Saved entries
-------------------------

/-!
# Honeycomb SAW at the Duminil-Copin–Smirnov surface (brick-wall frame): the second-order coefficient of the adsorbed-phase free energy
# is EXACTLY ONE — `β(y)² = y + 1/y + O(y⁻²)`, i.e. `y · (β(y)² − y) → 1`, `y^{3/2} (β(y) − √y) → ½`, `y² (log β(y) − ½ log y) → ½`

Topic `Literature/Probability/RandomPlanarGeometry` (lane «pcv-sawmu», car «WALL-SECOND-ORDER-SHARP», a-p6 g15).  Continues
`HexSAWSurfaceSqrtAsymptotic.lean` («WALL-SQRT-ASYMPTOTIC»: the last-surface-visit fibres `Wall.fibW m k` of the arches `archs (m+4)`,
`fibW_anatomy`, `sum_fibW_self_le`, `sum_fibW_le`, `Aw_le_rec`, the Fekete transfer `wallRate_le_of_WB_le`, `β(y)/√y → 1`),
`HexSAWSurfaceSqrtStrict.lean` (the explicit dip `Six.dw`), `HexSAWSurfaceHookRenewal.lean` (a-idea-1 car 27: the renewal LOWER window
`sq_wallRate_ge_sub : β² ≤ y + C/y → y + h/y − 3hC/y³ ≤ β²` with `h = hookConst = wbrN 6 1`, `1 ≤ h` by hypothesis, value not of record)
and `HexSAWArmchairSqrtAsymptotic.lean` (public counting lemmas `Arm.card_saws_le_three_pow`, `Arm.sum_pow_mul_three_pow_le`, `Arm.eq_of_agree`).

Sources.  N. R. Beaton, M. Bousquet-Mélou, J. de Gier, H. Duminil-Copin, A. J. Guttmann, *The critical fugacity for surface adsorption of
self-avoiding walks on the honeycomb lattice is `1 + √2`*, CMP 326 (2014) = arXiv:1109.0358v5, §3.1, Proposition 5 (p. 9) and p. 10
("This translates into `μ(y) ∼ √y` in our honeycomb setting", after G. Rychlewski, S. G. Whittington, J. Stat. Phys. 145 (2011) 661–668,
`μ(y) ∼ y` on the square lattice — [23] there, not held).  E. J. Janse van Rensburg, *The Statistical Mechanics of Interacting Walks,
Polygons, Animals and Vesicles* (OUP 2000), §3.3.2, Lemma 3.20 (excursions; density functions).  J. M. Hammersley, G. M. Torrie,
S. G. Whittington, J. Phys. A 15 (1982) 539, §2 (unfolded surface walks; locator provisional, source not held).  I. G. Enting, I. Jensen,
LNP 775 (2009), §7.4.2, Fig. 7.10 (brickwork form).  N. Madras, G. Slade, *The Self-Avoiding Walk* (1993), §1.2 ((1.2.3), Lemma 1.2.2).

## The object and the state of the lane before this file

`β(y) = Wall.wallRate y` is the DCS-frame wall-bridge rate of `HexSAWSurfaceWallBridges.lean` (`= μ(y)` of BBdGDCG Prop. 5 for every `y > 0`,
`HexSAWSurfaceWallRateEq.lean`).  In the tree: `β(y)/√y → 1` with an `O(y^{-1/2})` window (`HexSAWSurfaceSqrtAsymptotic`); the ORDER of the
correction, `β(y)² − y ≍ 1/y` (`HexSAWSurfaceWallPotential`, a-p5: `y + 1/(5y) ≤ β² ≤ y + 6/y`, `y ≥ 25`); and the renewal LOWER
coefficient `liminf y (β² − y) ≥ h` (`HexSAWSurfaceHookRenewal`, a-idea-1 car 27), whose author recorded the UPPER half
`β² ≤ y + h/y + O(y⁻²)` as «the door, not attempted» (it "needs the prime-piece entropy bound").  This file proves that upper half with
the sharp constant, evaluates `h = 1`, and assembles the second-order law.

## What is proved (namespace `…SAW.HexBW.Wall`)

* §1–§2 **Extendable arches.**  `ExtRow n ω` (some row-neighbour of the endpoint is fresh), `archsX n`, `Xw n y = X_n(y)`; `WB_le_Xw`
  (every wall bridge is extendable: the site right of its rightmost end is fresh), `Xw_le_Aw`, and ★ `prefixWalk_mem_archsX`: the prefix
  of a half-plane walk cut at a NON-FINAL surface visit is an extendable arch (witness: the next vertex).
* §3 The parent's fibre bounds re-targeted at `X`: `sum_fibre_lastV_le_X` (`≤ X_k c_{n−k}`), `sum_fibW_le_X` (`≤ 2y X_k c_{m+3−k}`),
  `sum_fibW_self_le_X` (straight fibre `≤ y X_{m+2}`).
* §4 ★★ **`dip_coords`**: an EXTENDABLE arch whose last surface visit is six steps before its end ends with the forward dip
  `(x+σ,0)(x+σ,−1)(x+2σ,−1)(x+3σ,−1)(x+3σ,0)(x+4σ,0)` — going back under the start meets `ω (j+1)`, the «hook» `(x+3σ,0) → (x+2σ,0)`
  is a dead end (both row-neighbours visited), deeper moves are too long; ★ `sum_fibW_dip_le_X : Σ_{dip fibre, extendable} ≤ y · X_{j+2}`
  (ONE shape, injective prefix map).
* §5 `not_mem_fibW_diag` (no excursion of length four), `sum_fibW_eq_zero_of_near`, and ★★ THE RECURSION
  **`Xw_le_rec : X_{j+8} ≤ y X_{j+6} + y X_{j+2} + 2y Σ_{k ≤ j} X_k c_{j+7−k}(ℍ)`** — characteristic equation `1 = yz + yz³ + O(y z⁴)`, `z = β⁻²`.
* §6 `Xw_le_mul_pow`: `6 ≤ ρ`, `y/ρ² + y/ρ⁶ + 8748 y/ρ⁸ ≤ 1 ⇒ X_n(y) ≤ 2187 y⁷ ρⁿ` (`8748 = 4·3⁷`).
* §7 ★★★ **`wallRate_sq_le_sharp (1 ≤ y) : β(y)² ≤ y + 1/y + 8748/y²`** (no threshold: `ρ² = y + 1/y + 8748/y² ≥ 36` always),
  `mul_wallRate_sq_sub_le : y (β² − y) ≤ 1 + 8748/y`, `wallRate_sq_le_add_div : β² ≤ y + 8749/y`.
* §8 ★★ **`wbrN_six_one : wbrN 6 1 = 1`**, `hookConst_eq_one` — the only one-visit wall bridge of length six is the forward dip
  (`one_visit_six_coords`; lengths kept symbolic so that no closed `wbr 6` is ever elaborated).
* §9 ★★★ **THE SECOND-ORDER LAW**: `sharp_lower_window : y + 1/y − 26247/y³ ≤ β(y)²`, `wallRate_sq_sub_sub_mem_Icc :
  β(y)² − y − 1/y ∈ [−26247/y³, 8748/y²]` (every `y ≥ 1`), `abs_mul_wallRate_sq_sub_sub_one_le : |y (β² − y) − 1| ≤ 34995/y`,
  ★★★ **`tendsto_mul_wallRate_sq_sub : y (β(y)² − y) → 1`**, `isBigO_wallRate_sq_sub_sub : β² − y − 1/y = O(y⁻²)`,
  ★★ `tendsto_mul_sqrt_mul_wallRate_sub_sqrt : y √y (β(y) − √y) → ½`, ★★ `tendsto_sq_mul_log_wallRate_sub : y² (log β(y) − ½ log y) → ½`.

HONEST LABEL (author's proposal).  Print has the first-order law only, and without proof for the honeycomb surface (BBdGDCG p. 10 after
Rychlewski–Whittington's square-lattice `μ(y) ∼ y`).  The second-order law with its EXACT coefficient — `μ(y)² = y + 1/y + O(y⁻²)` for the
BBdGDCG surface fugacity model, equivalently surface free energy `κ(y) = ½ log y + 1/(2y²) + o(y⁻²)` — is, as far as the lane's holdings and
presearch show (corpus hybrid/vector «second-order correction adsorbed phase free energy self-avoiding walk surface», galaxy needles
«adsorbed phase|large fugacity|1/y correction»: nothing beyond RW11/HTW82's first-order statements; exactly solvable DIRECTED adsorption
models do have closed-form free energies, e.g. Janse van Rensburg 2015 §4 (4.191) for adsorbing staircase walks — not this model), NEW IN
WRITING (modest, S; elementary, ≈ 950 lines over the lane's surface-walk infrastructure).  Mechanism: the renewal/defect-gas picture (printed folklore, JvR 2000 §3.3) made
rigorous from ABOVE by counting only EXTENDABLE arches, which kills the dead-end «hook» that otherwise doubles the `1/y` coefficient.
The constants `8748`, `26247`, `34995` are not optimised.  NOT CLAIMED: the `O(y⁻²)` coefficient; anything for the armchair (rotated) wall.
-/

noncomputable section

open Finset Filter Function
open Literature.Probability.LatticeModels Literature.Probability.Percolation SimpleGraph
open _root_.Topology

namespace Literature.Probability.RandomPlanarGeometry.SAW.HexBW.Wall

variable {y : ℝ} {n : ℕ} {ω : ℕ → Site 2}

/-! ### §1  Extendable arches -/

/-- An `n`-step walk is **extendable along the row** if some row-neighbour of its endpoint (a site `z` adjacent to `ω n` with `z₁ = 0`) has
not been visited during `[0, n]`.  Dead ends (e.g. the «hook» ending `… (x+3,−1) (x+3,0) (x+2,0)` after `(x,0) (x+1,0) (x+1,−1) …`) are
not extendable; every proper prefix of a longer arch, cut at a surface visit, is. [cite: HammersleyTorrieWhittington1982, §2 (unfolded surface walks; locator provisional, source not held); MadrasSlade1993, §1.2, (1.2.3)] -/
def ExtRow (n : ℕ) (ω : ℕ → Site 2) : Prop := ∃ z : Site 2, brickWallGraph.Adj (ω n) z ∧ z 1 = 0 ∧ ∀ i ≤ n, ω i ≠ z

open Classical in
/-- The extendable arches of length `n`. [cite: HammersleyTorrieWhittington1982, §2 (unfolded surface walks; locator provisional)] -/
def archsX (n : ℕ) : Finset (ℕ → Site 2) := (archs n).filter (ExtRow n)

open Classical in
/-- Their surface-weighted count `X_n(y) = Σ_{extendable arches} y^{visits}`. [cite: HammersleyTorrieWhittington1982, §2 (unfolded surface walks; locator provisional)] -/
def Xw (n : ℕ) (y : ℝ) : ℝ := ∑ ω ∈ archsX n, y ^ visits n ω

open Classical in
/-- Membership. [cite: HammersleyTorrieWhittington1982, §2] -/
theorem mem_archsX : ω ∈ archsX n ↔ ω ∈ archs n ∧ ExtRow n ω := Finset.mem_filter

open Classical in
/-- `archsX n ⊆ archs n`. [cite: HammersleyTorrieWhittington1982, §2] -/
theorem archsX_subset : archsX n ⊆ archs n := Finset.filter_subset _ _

-------------------------

Your reply should hold only the lines from the first line of the records through the one with "# Honeycomb SAW", reproduced word for word.

/-!
# Honeycomb SAW at the Duminil-Copin–Smirnov surface (brick-wall frame): the second-order coefficient of the adsorbed-phase free energy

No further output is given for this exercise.